Когда я немного подросла, пришло осознание, что бабушка никуда не денется, что она будет вечно. И я стала называть ее просто «бабушка». Она могла оставить меня довольно надолго. С трудом закончив четыре класса (а может, и три) школы, она едва могла складывать буквы в слова. Однако бабушка смогла научить меня читать в два с половиной года. К четырем с ее помощью я научилась считать больше тысячи и понимать время по часам. Мне нравилось повторять за бабушкой все ее действия. Я часто копировала ее манеру говорить, ходить, есть.
 Конечно, у меня были родители, и мы жили все вместе в доме. Но им всегда было некогда заниматься детьми: папа занимал ответственный пост, его часто не было дома и ночью, мама работала на двух работах, чтобы прокормить семью. А бабушка была дома, на хозяйстве. Мне кажется, что благодаря ей это хозяйство у нас процветало.
 Бабушка ухаживала за поросятами (их всегда было три или четыре), кормила кур, собак, кошек. Кстати, кошки очень любили бабушку. Одна из кошек даже окотилась на бабушкиных коленях.

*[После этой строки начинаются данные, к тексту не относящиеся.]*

import Summits.QuantumFields.BalabanUV.T4Continuum.Support.GaugeTermScalarData
import Summits.QuantumFields.BalabanUV.T4Continuum.Support.ScalarAveragedCompressionSharp

/-!
# T⁴ programme, spine node NE2 (U1a), tier B row B4.b — THE `U = 1` UNIT DATUM WITH THE POLYNOMIAL-IN-`d` CONSTANT:
# `‖N_{1,k}‖ ≤ σ₁⁻²`, `σ₁ = (d·C₁(d) + a′)⁻¹` (the first link of the σ₀-chain, re-instantiated with «B4c-SIGMA-PLATEAU»'s `sigma1`)

NE2 formalisation swarm `b2b-balaban-t4-ne2-formalise-*`, leaf 05 (gen 8).  Row B4.b's `GaugeTermScalarData.unitDatum_one` (leaf-05 gen 3∕4)
supplies the `U = 1` unit datum of `perturbationLaws_gaugeTerm` — `K_{1,k} = Q₁G′₁G′₁Q₁ᴴ = Kcomp ⊗ 1` invertible and `‖N_{1,k}‖ ≤ σ₀⁻²` — from
leaf-09's `opNorm_Kcomp_inv_le` with `σ₀ = (36^d(4d + a′))⁻¹`; through `GaugeTermInstance` ∕ `GaugeTermInstanceGeom.kappaGS` ∕ `GaugeTermBalabanData`
∕ `GaugeTermThreshold.KD,KG,KB4` that `σ₀⁻²` reaches ROOT B's explicit threshold `NE2BalabanThreshold.etaStar` to the fourth power.  THIS FILE is the
sharp twin of that one link: **`unitDatum_one_sharp`** — the same conjunction with `σ₁ = ScalarAveragedCompressionSharp.sigma1 d a′` in place of
`σ₀` (`opNorm_Kcomp_inv_le_sharp`, p235017) — and `inv_sq_sigma1_le` (`σ₁⁻² ≤ σ₀⁻²`: the sharp datum implies the datum of record, which stays
`unitDatum_one` — not restated here).  The rest of the chain (`kappaGS`, `KD`, `KG`, `KB4`, `etaStar` with `σ₁`) is NOT re-instantiated here (offered as
«B4c-SIGMA-THREAD» in `CLAIMS.log`; mechanical).

HONEST FRAMING (T4-DAG p. 1).  [folklore] three-line bookkeeping on landed theorems; constants OURS; MODEL level (`U = 1` scalar layer, finite
torus); changes NO binder of ROOT B; the tree's `etaStar` is unchanged; NOT [B9] (3.23)–(3.26) as printed; NE2 (U1a) NOT proved; spine 0/9
unchanged; NOT infinite volume / mass gap / Clay / summit progress.  HONEST DEPENDENCY: continuum YM on T⁴ ⇐ BetaPertH ∧ nine spine estimates
(0/9 proved); BetaPertH ⇐ (D1) ∧ (D4) ∧ CAP+tail; G-an2-4 gates asym, D1 and NE2/3/4.  No `sorry`.
-/

noncomputable section

open scoped BigOperators ComplexConjugate Matrix Matrix.Norms.L2Operator Kronecker ComplexOrder

namespace Summit.QuantumFields.BalabanUV.T4Continuum.GaugeTermScalarDataSharp

open Literature.MathematicalPhysics.QuantumFieldTheory.Balaban1983to89.B5Prop11Plancherel
open Literature.MathematicalPhysics.QuantumFieldTheory.Balaban1983to89.B5G183RateUnitTower (lev lev_neZero)
open Summit.QuantumFields.BalabanUV.T4Continuum
open Summit.QuantumFields.BalabanUV.T4Continuum.KroneckerLift
open Summit.QuantumFields.BalabanUV.T4Continuum.GaugeTermSandwichBound (Nop)
open Summit.QuantumFields.BalabanUV.T4Continuum.GaugeTermLayer
open Summit.QuantumFields.BalabanUV.T4Continuum.GaugeTermPerturbationLaw (oneR)
open Summit.QuantumFields.BalabanUV.T4Continuum.GaugeTermScalarData
open Summit.QuantumFields.BalabanUV.T4Continuum.ScalarAveragedCompression (sigma0 sigma0_pos)
open Summit.QuantumFields.BalabanUV.T4Continuum.ScalarAveragedCompressionSharp (sigma1 sigma1_pos opNorm_Kcomp_inv_le_sharp sigma0_le_sigma1)

variable {d : ℕ} (L : ℕ) [NeZero L] (M : Fin d → ℕ) [hM : ∀ μ, NeZero (M μ)]
variable {o : Type*} [Fintype o] [DecidableEq o] (a' : ℝ)

/-- **THE `U = 1` UNIT DATUM, SHARP**: every `K_{1,k}` is invertible and `‖N_{1,k}‖ ≤ σ₁⁻²` with `σ₁ = (d·C₁(d) + a′)⁻¹` — `unitDatum_one`'s shape
with `σ₀ ↦ σ₁` (`ScalarAveragedCompressionSharp.opNorm_Kcomp_inv_le_sharp`). [folklore] -/
theorem unitDatum_one_sharp (ha' : 0 < a') (k : ℕ) :
    IsUnit (Q1 L M o k * Gop L M (oneR L M (o := o)) (Q1 L M o) a' k * Gop L M (oneR L M (o := o)) (Q1 L M o) a' k * (Q1 L M o k)ᴴ).det
      ∧ ‖Nt L M (oneR L M (o := o)) (Q1 L M o) a' k‖ ≤ ((sigma1 d a') ^ 2)⁻¹ := by
  refine ⟨(unitDatum_one L M a' ha' k).1, ?_⟩
  rw [Nt, Nop, gram_one_eq, kron_inv]
  exact opNorm_kron_le_of_le o (opNorm_Kcomp_inv_le_sharp (lev L k) M ha')

omit hM [Fintype o] [DecidableEq o] in
/-- `σ₁⁻² ≤ σ₀⁻²` (from `sigma0_le_sigma1`): the sharp datum is at least as strong as the datum of record. [folklore] -/
theorem inv_sq_sigma1_le (ha' : 0 < a') : ((sigma1 d a') ^ 2)⁻¹ ≤ ((sigma0 d a') ^ 2)⁻¹ := by
  have h0 := sigma0_pos (d := d) ha'
  have h := sigma0_le_sigma1 (d := d) ha'
  exact inv_anti₀ (pow_pos h0 2) (pow_le_pow_left₀ h0.le h 2)

end Summit.QuantumFields.BalabanUV.T4Continuum.GaugeTermScalarDataSharp

end
import Literature.Combinatorics.Additive.ProductSpaceEncodings
import Literature.Combinatorics.Additive.ProductSpaceSharpLevelDInequality
import HarnessLib

/-!
# Hypercontractivity for general functions on `[m]^N` (KLM Lemma 3.2, Prop 3.1, Thm 4.1) and the discharge of `KellerLifshitzMarcus2023_thm54`

Source: N. Keller, N. Lifshitz, O. Marcus, *Sharp hypercontractivity for global functions*,
arXiv:2307.01356 = J. Eur. Math. Soc. 2026 [KellerLifshitzMarcus2023], §3.2 (Lemma 3.2, Claim 3.3,
Lemma 3.4, Prop 3.1 with its tensorisation proof) and §4.1 (Thm 4.1), pp. 23–25, 31–33 of the arXiv version
(read first-hand; cell pnp-psdrank, lit g23). Last file of the programme discharging the tree's named fact
`ProductSpace.KellerLifshitzMarcus2023_thm54` (`ProductSpaceLevelInequality.lean`): it proves the
hypercontractive estimate `HcEstimate q ρ f` of KLM Thm 4.1 for every `f : [m]^N → ℝ` (`m ≥ 1`, `q > 2`,
`0 < ρ ≤ 1/3`), and then `KellerLifshitzMarcus2023_thm54_holds` by `klm_thm54_of_hcEstimate`
(`ProductSpaceSharpLevelDInequality.lean`).

THE ARGUMENT (as printed, with Rademacher encodings — see `ProductSpaceEncodings.lean`):
* Claim 3.3 / Lemma 3.2 (`abs_rpow_le_tangent_quad`, `abs_one_add_mul_rpow_le`): the pointwise inequality
  `|1 + ρu|^q ≤ 1 + qρu + (q²/9) u² + β^q |u|^q`, `β = ρ(1 + 2(q-2)/log(1/ρ))`, from the degree-`1` Taylor
  bound of `|1+y|^q` on `ρ|u| < ω` (`(1+ω)^{q-2} ≤ e^{ω(q-2)} = ρ^{-1/2}`, `ρ^{3/2}/2 ≤ 1/9`) and
  `|1 + ρu| ≤ β|u|` on `ρ|u| ≥ ω`; the Taylor bound is proved by monotonicity (first derivative only).
* Lemma 3.4 in a fibre (`fiber_ineq`): `E_a |E + ρψ_a|^q ≤ E_z |E + m^{-1/2}∑_a ψ_a χ_{(i,a)}(z)|^q + β^q E_a|ψ_a|^q`
  for `∑_a ψ_a = 0`, using the odd-moment lower bound `E|1+W|^q ≥ 1 + (q²/9) E W²`
  (`HypercontractivityTwoQ.one_add_mul_avg_sq_le_avg_abs_rpow`).
* (3.3) (`lqM_noiseOn_single_le`): `‖T^{(i)}_ρ F‖_q^q ≤ ‖G_i F‖_q^q + β^q ‖L_i F‖_q^q`, by averaging the fibre
  inequality ("apply Lemma 3.4 to the restricted function and take expectations").
* Prop 3.1 (`lqM_noiseOn_le_sum_encA`): `‖T_{ρ,A} F‖_q^q ≤ ∑_{S⊆A} β^{q|S|} ‖L_S G_{A∖S} F‖_q^q` by induction on
  `A` (KLM induct on `m ≤ n`; all operators commute, so no ordering is needed), using Lemma 4.3(2).
* Thm 4.1 (`hcEstimate`): `T_{ρ/√q} = T_ρ T_{1/√q}`, Prop 3.1, Fubini over the frozen coordinates,
  `D_{S,x} T_σ = σ^{|S|} T_σ D_{S,x}` (Lemma 2.2), `G_{S^c} T^{Ω}_σ = T^{cube}_σ G_{S^c}` (Lemma 4.3(1)),
  `(2,q)`-hypercontractivity on the cube with `σ = 1/√q ≤ 1/√(q-1)` (Bonami–Gross in place of the Gaussian
  Thm 4.2), and "`G_{S^c}` preserves `2`-norms".

All proved, `0` sorry, no new facts. WHAT THIS IS NOT: no Gaussian space; nothing about `S_n`; no P-vs-NP content.
-/

noncomputable section

namespace Literature.Combinatorics.Additive.ProductSpace

open Finset
open Literature.Probability.RandomGraphs.LowDegree (sgn sgn_mul_self)
open Literature.Computability.Complexity.LowDegree (flipAll one_add_mul_avg_sq_le_avg_abs_rpow)

/-! ## Claim 3.3: the degree-one Taylor bound for `|t|^q` -/

section Calculus

/-- Tangent-line inequality for `u ↦ u^p` (`p ≥ 1`) at the point `t > 0`, evaluated at `1`:
`t^p ≤ 1 + p t^{p-1} (t - 1)`. [cite: KellerLifshitzMarcus2023, Claim 3.3 (proof: Taylor approximation of `|1+y|^q`)] -/
theorem rpow_le_one_add_tangent {p t : ℝ} (hp : 1 ≤ p) (ht : 0 < t) :
    t ^ p ≤ 1 + p * t ^ (p - 1) * (t - 1) := by
  have hs : -1 ≤ t⁻¹ - 1 := by linarith [inv_pos.2 ht]
  have hB := one_add_mul_self_le_rpow_one_add hs hp
  rw [show (1 : ℝ) + (t⁻¹ - 1) = t⁻¹ by ring, Real.inv_rpow ht.le] at hB
  have htp : 0 < t ^ p := Real.rpow_pos_of_pos ht p
  have h1 : t ^ p * (1 + p * (t⁻¹ - 1)) ≤ 1 := by
    have := mul_le_mul_of_nonneg_left hB htp.le
    rwa [mul_inv_cancel₀ htp.ne'] at this
  have h2 : t ^ p * t⁻¹ = t ^ (p - 1) := by rw [Real.rpow_sub_one ht.ne', div_eq_mul_inv]
  have h3 : t ^ (p - 1) * t = t ^ p := by rw [Real.rpow_sub_one ht.ne', div_mul_cancel₀ _ ht.ne']
  linear_combination h1 - p * h2 - p * h3

/-- Derivative of the gap function `ψ(t) = 1 + q(t-1) + ½q(q-1)M(t-1)² - |t|^q`. [cite: KellerLifshitzMarcus2023, Claim 3.3 (proof)] -/
private theorem hasDerivAt_gap {q : ℝ} (M : ℝ) (hq : 1 < q) (t : ℝ) :
    HasDerivAt (fun t : ℝ => 1 + q * (t - 1) + q * (q - 1) / 2 * M * (t - 1) ^ 2 - |t| ^ q)
      (q + q * (q - 1) * M * (t - 1) - q * |t| ^ (q - 2) * t) t := by
  have ha := (hasDerivAt_id' t).sub_const 1
  have hb := (ha.const_mul q).const_add 1
  have hc := (ha.pow 2).const_mul (q * (q - 1) / 2 * M)
  have hd := (hb.add hc).sub (hasDerivAt_abs_rpow t hq)
  refine hd.congr_deriv ?_
  simp only [Nat.cast_ofNat, pow_one, Nat.add_one_sub_one]
  ring
import Mathlib
import HarnessLib
import Literature.Combinatorics.Games.ParityGame
import Literature.Combinatorics.Games.UniversalTrees

/-!
# Bridge: plain-data parity games (`ParityGame.lean`) ↔ the `ParityGame` structure (`UniversalTrees.lean`)

`Literature/Combinatorics/Games/` carries two vocabularies for parity games on a finite vertex type:

* the PLAIN DATA `(o : V → Bool) (p : V → ℕ) (E : V → V → Prop)` of
  `Literature.Combinatorics.Games.ParityGame` (file `ParityGame.lean`; VERTEX priorities in `ℕ`,
  the max-parity condition, plays `play o σ τ v` generated by a pair of strategies with memory,
  `ParityGame.EvenWins o p E v`, and the positional predicate `ParityGame.EvenWinsPositional`
  inlined by route PneNP/PositionalGames), and
* the STRUCTURE `ParityGame V` of `UniversalTrees.lean` (Czerwiński et al. 2019, §2.1: successor
  finsets, every vertex has a successor, positive EDGE priorities; plays as arbitrary paths
  `ParityGame.IsPlay`, Even's strategies `ParityGame.IsStrategy` with histories oldest-first,
  `ParityGame.EvenWinsFrom G v` = "some legal strategy of Even wins every consistent play"), over
  which the progress-measure facts (`ParityGame.evenWins_iff_progressMeasure`, universal trees)
  are stated.

This file identifies them on dead-end-free arenas: `ParityGame.ofRel o p E hE : ParityGame V` is
the game graph induced by the plain data (successors = `E`-successors, the edge `u → w` gets the
priority `p u + 2`, positive and of the same parity and relative order as `p u`), and

* `ParityGame.isEvenWin_ofRel_iff` — its parity condition on a play `ρ` is
  `Even ((infinitelyOften ρ).sup p)` (the largest vertex priority seen infinitely often is even;
  `frequently_eq_sup_infinitelyOften`, `eventually_le_sup_infinitelyOften`);
* `ParityGame.evenWinsFrom_ofRel_iff` — **`(ofRel o p E hE).EvenWinsFrom v ↔ EvenWins o p E v`**
  (histories are reversed between the two conventions; Odd's arbitrary moves in a consistent play
  are realised by a legal Odd strategy with memory);
* normalising priorities: adding an even constant to `p` changes neither `EvenWins` nor
  `EvenWinsPositional` (`evenWins_add_even_iff`, `evenWinsPositional_add_even_iff`), so the
  "positive priorities" / "`[1, d]`" conventions of the sources cost nothing.

All statements here are proved. [folklore]
-/

namespace Literature.Combinatorics.Games

open Filter

open scoped Classical

universe u

variable {V : Type u}

/-! ## Histories: most-recent-first (`playHist`) vs oldest-first (`List.range t |>.map ρ`) -/

/-- The history kept by `play` is the reversed list of the previously visited vertices.
[folklore] -/
theorem playHist_eq_reverse_map_range (o : V → Bool) (σ τ : List V → V → V) (v : V) (t : ℕ) :
    playHist o σ τ v t = ((List.range t).map (play o σ τ v)).reverse := by
  induction t with
  | zero => simp
  | succ t ih => simp [playHist_succ, ih, List.range_succ]

/-- Hence its length is the number of elapsed steps. [folklore] -/
theorem length_playHist (o : V → Bool) (σ τ : List V → V → V) (v : V) (t : ℕ) :
    (playHist o σ τ v t).length = t := by
  simp [playHist_eq_reverse_map_range]

/-! ## The largest priority seen infinitely often -/

section TopPriority

variable [Fintype V]

/-- The maximum of `p` over the vertices visited infinitely often is attained infinitely often
along the play. [folklore] -/
theorem frequently_eq_sup_infinitelyOften (p : V → ℕ) (ρ : ℕ → V) :
    ∃ᶠ i : ℕ in atTop, p (ρ i) = (infinitelyOften ρ).sup p := by
  obtain ⟨u, hu, hsup⟩ := Finset.exists_mem_eq_sup (infinitelyOften ρ) (infinitelyOften_nonempty ρ) p
  rw [hsup]
  exact (mem_infinitelyOften.mp hu).mono fun i hi => by rw [hi]

/-- Eventually the play only visits vertices it visits infinitely often. [folklore] -/
theorem eventually_mem_infinitelyOften (ρ : ℕ → V) :
    ∀ᶠ i : ℕ in atTop, ρ i ∈ infinitelyOften ρ := by
  have h : ∀ u ∈ (Finset.univ \ infinitelyOften ρ), ∀ᶠ i : ℕ in atTop, ρ i ≠ u := by
    intro u hu
    rw [Finset.mem_sdiff, mem_infinitelyOften, Filter.not_frequently] at hu
    exact hu.2
  rw [← Filter.eventually_all_finset] at h
  refine h.mono fun i hi => ?_
  by_contra hni
  exact hi (ρ i) (Finset.mem_sdiff.mpr ⟨Finset.mem_univ _, hni⟩) rfl

/-- Eventually every visited priority is at most the maximum over the vertices visited infinitely
often. [folklore] -/
theorem eventually_le_sup_infinitelyOften (p : V → ℕ) (ρ : ℕ → V) :
    ∀ᶠ i : ℕ in atTop, p (ρ i) ≤ (infinitelyOften ρ).sup p :=
  (eventually_mem_infinitelyOften ρ).mono fun _ hi => Finset.le_sup (f := p) hi

/-- **`(infinitelyOften ρ).sup p` is THE largest priority seen infinitely often:** it is seen
infinitely often and eventually nothing larger is seen; these two properties determine it.
[folklore] -/
theorem eq_sup_infinitelyOften_iff (p : V → ℕ) (ρ : ℕ → V) (q : ℕ) :
    q = (infinitelyOften ρ).sup p ↔
      (∃ᶠ i : ℕ in atTop, p (ρ i) = q) ∧ ∀ᶠ i : ℕ in atTop, p (ρ i) ≤ q := by
  constructor
  · rintro rfl
    exact ⟨frequently_eq_sup_infinitelyOften p ρ, eventually_le_sup_infinitelyOften p ρ⟩
  · rintro ⟨hfreq, hev⟩
    apply le_antisymm
    · obtain ⟨i, hi, hi'⟩ :=
        (hfreq.and_eventually (eventually_le_sup_infinitelyOften p ρ)).exists
      rw [← hi]
      exact hi'
    · obtain ⟨i, hi, hi'⟩ := ((frequently_eq_sup_infinitelyOften p ρ).and_eventually hev).exists
      rw [← hi]
      exact hi'

end TopPriority

namespace ParityGame

/-! ## Realising a consistent play by an Odd strategy -/

/-- **An arbitrary consistent play is generated by a legal Odd strategy.** Given Even's strategy
`σ` (plain-data convention) and an `E`-path `ρ` from `v` consistent with it, the Odd strategy
"follow `ρ` while possible, otherwise any legal move" is legal and `play o σ τ v = ρ`. [folklore] -/
theorem exists_odd_strategy_play_eq (o : V → Bool) (E : V → V → Prop) (hE : ∀ u, ∃ w, E u w)
    {σ : List V → V → V} {ρ : ℕ → V} {v : V} (hρ : ∀ i, E (ρ i) (ρ (i + 1))) (h0 : ρ 0 = v)
    (hcons : ∀ i, o (ρ i) = true → ρ (i + 1) = σ ((List.range i).map ρ).reverse (ρ i)) :
    ∃ τ : List V → V → V, (∀ h u, o u = false → E u (τ h u)) ∧ play o σ τ v = ρ := by
  let τ : List V → V → V := fun h u =>
    if E u (ρ (h.length + 1)) then ρ (h.length + 1) else Classical.choose (hE u)
  have hτ : ∀ h u, o u = false → E u (τ h u) := by
    intro h u _
    simp only [τ]
    split_ifs with h'
    · exact h'
    · exact Classical.choose_spec (hE u)
  refine ⟨τ, hτ, funext fun t => ?_⟩
  -- all earlier positions agree, by induction
  suffices H : ∀ t, ∀ s ≤ t, play o σ τ v s = ρ s from H t t le_rfl
  intro t
  induction t with
  | zero =>
    intro s hs
    obtain rfl : s = 0 := Nat.le_zero.mp hs
    rw [play_zero, h0]
  | succ t ih =>
    intro s hs
    rcases Nat.lt_or_eq_of_le hs with hlt | rfl
    · exact ih s (Nat.lt_succ_iff.mp hlt)
    · have hhist : playHist o σ τ v t = ((List.range t).map ρ).reverse := by
        rw [playHist_eq_reverse_map_range]
        congr 1
        exact List.map_congr_left fun s hs' => ih s (List.mem_range.mp hs').le
      have ht : play o σ τ v t = ρ t := ih t le_rfl
      rw [play_succ, ht, hhist]
      cases ho : o (ρ t) with
      | true =>
        rw [if_pos rfl]
        exact (hcons t ho).symm
      | false =>
        rw [if_neg (by decide)]
        simp only [τ, List.length_reverse, List.length_map, List.length_range]
        rw [if_pos (hρ t)]

/-! ## The game graph induced by plain data -/

section OfRel

variable [Fintype V]

/-- **The `ParityGame` structure induced by plain data** `(o, p, E)` on a dead-end-free arena:
successors of `u` are its `E`-successors, the edge `u → w` carries the priority `p u + 2`
(positive, as `UniversalTrees.lean` requires; same parity and relative order as `p u`), and `o`
is the owner map. [folklore] -/
noncomputable def ofRel (o : V → Bool) (p : V → ℕ) (E : V → V → Prop) (hE : ∀ u, ∃ w, E u w) :
    ParityGame V where
  succ u := Finset.univ.filter fun w => E u w
  succ_nonempty u := by
    obtain ⟨w, hw⟩ := hE u
    exact ⟨w, by simp [hw]⟩
  prio u _ := p u + 2
  prio_pos _ _ _ := Nat.succ_pos _
  isEven := o

variable (o : V → Bool) (p : V → ℕ) (E : V → V → Prop) (hE : ∀ u, ∃ w, E u w)

/-- Successors in `ofRel` are `E`-successors. [folklore] -/
@[simp] theorem mem_succ_ofRel (u w : V) : w ∈ (ofRel o p E hE).succ u ↔ E u w := by
  simp [ofRel]

/-- Edge priorities in `ofRel`. [folklore] -/
@[simp] theorem prio_ofRel (u w : V) : (ofRel o p E hE).prio u w = p u + 2 := rfl

/-- Owners in `ofRel`. [folklore] -/
@[simp] theorem isEven_ofRel : (ofRel o p E hE).isEven = o := rfl

/-- Plays of `ofRel` are the `E`-paths. [folklore] -/
theorem isPlay_ofRel_iff (ρ : ℕ → V) : (ofRel o p E hE).IsPlay ρ ↔ ∀ i, E (ρ i) (ρ (i + 1)) := by
  simp [IsPlay]

/-- **The parity condition of `ofRel` is the max-parity condition on vertex priorities:** a play
is won by Even iff the largest vertex priority seen infinitely often is even. [folklore] -/
theorem isEvenWin_ofRel_iff (ρ : ℕ → V) :
    (ofRel o p E hE).IsEvenWin ρ ↔ Even ((infinitelyOften ρ).sup p) := by
  simp only [IsEvenWin, prio_ofRel]
  constructor
  · rintro ⟨q, hq, hfreq, hev⟩
    -- `q = sup + 2`
    have h2q : 2 ≤ q := by
      obtain ⟨i, hi⟩ := hfreq.exists
      omega
    obtain ⟨q', rfl⟩ : ∃ q', q = q' + 2 := ⟨q - 2, by omega⟩
    have hq' : q' = (infinitelyOften ρ).sup p := by
      rw [eq_sup_infinitelyOften_iff]
      exact ⟨hfreq.mono fun i hi => by omega, hev.mono fun i hi => by omega⟩
    rw [← hq']
    exact (Nat.even_add.mp hq).mpr (by decide)
  · intro heven
    refine ⟨(infinitelyOften ρ).sup p + 2, heven.add (by decide), ?_, ?_⟩
    · exact (frequently_eq_sup_infinitelyOften p ρ).mono fun i hi => by rw [hi]
    · exact (eventually_le_sup_infinitelyOften p ρ).mono fun i hi => by omega

/-- Strategies of Even for `ofRel` (histories oldest-first) are the legal strategies with memory
of the plain-data vocabulary read on reversed histories. [folklore] -/
theorem isStrategy_ofRel_iff (σ : List V → V → V) :
    (ofRel o p E hE).IsStrategy σ ↔ ∀ h u, o u = true → E u (σ h u) := by
  simp [IsStrategy]

/-- The play generated by `play` is an `E`-path when both strategies are legal. [folklore] -/
theorem isPlay_ofRel_play {σ τ : List V → V → V} (hσ : ∀ h u, o u = true → E u (σ h u))
    (hτ : ∀ h u, o u = false → E u (τ h u)) (v : V) : (ofRel o p E hE).IsPlay (play o σ τ v) := by
  rw [isPlay_ofRel_iff]
  intro i
  rw [play_succ]
  cases ho : o (play o σ τ v i) with
  | true => simpa [ho] using hσ (playHist o σ τ v i) _ ho
  | false => simpa [ho] using hτ (playHist o σ τ v i) _ ho

/-- The play generated by `play o σ τ v` is consistent (in the sense of `UniversalTrees.lean`,
histories oldest-first) with Even's strategy `fun h u => σ h.reverse u`. [folklore] -/
theorem isConsistent_ofRel_play (σ τ : List V → V → V) (v : V) :
    (ofRel o p E hE).IsConsistent (fun h u => σ h.reverse u) (play o σ τ v) := by
  intro i hi
  rw [isEven_ofRel] at hi
  rw [play_succ, if_pos hi, playHist_eq_reverse_map_range]

/-- **The two notions of "Even wins from `v`" agree** on a dead-end-free finite arena:
`EvenWinsFrom` of the induced `ParityGame` structure (some legal strategy of Even wins every
consistent play, edge priorities `p u + 2`, `UniversalTrees.lean`) iff `EvenWins o p E v` (some
legal strategy with memory of Even beats every legal strategy with memory of Odd, vertex
priorities, `ParityGame.lean`). [folklore] -/
theorem evenWinsFrom_ofRel_iff (v : V) : (ofRel o p E hE).EvenWinsFrom v ↔ EvenWins o p E v := by
  constructor
  · rintro ⟨σ', hσ', hwin⟩
    rw [isStrategy_ofRel_iff] at hσ'
    refine ⟨fun h u => σ' h.reverse u, fun h u hu => hσ' h.reverse u hu, fun τ hτ => ?_⟩
    rw [← isEvenWin_ofRel_iff o p E hE]
    refine hwin _ (isPlay_ofRel_play o p E hE (fun h u hu => hσ' h.reverse u hu) hτ v)
      (play_zero _ _ _ _) ?_
    have := isConsistent_ofRel_play o p E hE (fun h u => σ' h.reverse u) τ v
    simpa only [List.reverse_reverse] using this
  · rintro ⟨σ, hσ, hwin⟩
    refine ⟨fun h u => σ h.reverse u, (isStrategy_ofRel_iff o p E hE _).mpr
      fun h u hu => hσ h.reverse u hu, fun ρ hρ h0 hcons => ?_⟩
    rw [isPlay_ofRel_iff] at hρ
    have hcons' : ∀ i, o (ρ i) = true → ρ (i + 1) = σ ((List.range i).map ρ).reverse (ρ i) :=
      fun i hi => hcons i (by simpa using hi)
    obtain ⟨τ, hτ, hplay⟩ := exists_odd_strategy_play_eq o E hE hρ h0 hcons'
    rw [isEvenWin_ofRel_iff, ← hplay]
    exact hwin τ hτ

end OfRel

/-! ## Normalising priorities -/

/-- `sup` of a translate over a nonempty finset. [folklore] -/
theorem sup_add_const {C : Finset V} (hC : C.Nonempty) (p : V → ℕ) (c : ℕ) :
    C.sup (fun u => p u + c) = C.sup p + c := by
  apply le_antisymm
  · exact Finset.sup_le fun u hu => Nat.add_le_add_right (Finset.le_sup hu) c
  · obtain ⟨u₀, hu₀, h0⟩ := Finset.exists_mem_eq_sup C hC p
    rw [h0]
    exact Finset.le_sup (f := fun u => p u + c) hu₀

variable [Fintype V]

/-- Shifting all priorities by an even constant does not change positional winning. [folklore] -/
theorem evenWinsPositional_add_even_iff (o : V → Bool) (p : V → ℕ) (E : V → V → Prop) (v : V)
    (c : ℕ) : EvenWinsPositional o (fun u => p u + 2 * c) E v ↔ EvenWinsPositional o p E v := by
  unfold EvenWinsPositional
  refine exists_congr fun σ => and_congr Iff.rfl (forall_congr' fun τ => imp_congr Iff.rfl ?_)
  rw [sup_add_const (lassoCycle_nonempty o σ τ v), Nat.even_add]
  exact ⟨fun h' => h'.mpr (even_two_mul c), fun h' => ⟨fun _ => even_two_mul c, fun _ => h'⟩⟩

/-- Shifting all priorities by an even constant does not change winning. [folklore] -/
theorem evenWins_add_even_iff (o : V → Bool) (p : V → ℕ) (E : V → V → Prop) (v : V) (c : ℕ) :
    EvenWins o (fun u => p u + 2 * c) E v ↔ EvenWins o p E v := by
  unfold EvenWins
  refine exists_congr fun σ => and_congr Iff.rfl (forall_congr' fun τ => imp_congr Iff.rfl ?_)
  rw [sup_add_const (infinitelyOften_nonempty _), Nat.even_add]
  exact ⟨fun h' => h'.mpr (even_two_mul c), fun h' => ⟨fun _ => even_two_mul c, fun _ => h'⟩⟩

end ParityGame

end Literature.Combinatorics.Games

 В воскресенье бабушке стало хуже. Говорят, это был пятый инсульт. Она больше не говорит, моя милая бабушка Маруся. Она даже не кричит от боли. Она спит и с трудом проглатывает воду из чайной ложки. Я выплакала все глаза, молясь о том, чтобы она поправилась. Я все еще верю в чудо. Не знаю, верит ли она. Я чувствую, что она не хочет умирать.… Не умирай, бабушка…

 Я жалею, что в детстве не слушала ее рассказы о голоде, о разрухе. Мне было интересно послушать о войне, а война для бабушки Маруси была десятком немцев в родной Драгунке. После освобождения села бабушка гоняла скот в Москву. Это и все ее труды во время войны.
 Бабушка родилась в дружной крестьянской семье. Дед Семен Павлович имел крепкое хозяйство: корова, лошадь, овцы, куры. Его сын Илья Семенович женился на бедной Евдокии Даниловне Радченко. У бабушкиной мамы было одиннадцать сестер, она была двенадцатая. Тогда землю давали только на мужиков, вот и обеднела многодетная семья после рождения девочек. У бабушки Маруси было два брата и две сестры: Егор, Валера, Клава, Шура. В живых остались Шура и Егор. Клава умерла от оспы, а Валера от голода. Некогда богатое и дружное семейство стало бедствовать после смерти деда Семена Павлович. Кстати, бабушку в детстве прозвали Манькой Панечкиной. Это от того, что деда за глаза называли Панькой.
 С семи лет бабушка пошла в школу. Она сидела за последней партой, ничего не понимала, но ей нравилось учиться. С трудом она научилась читать и писать. Через три года зимой у бабушки не было даже лаптей, и ей пришлось бросить школу. С лета она пошла работать в колхоз. Но начался голод. Люди ели траву, пекли хлеб из лебеды. Умер маленький Валера. Чтобы сберечь других детей, моя прабабушка Евдокия отдала среднюю дочь Шуру в семью брата, он жил в относительном достатке. А старшей, Марии, пришлось идти побираться. Она бродила по селу, едва переставляя ноги, просила хлеба. Кто-то прогонял ее, кто-то давал кусок хлеба. Добытый хлеб она несла младшему Юре, так они звали Егора, матери. Отец рано умер. Он был ранен на войне, пуля начала двигаться и дошла до сердца. Осиротевшая семья так и не оправилась от потери кормильца…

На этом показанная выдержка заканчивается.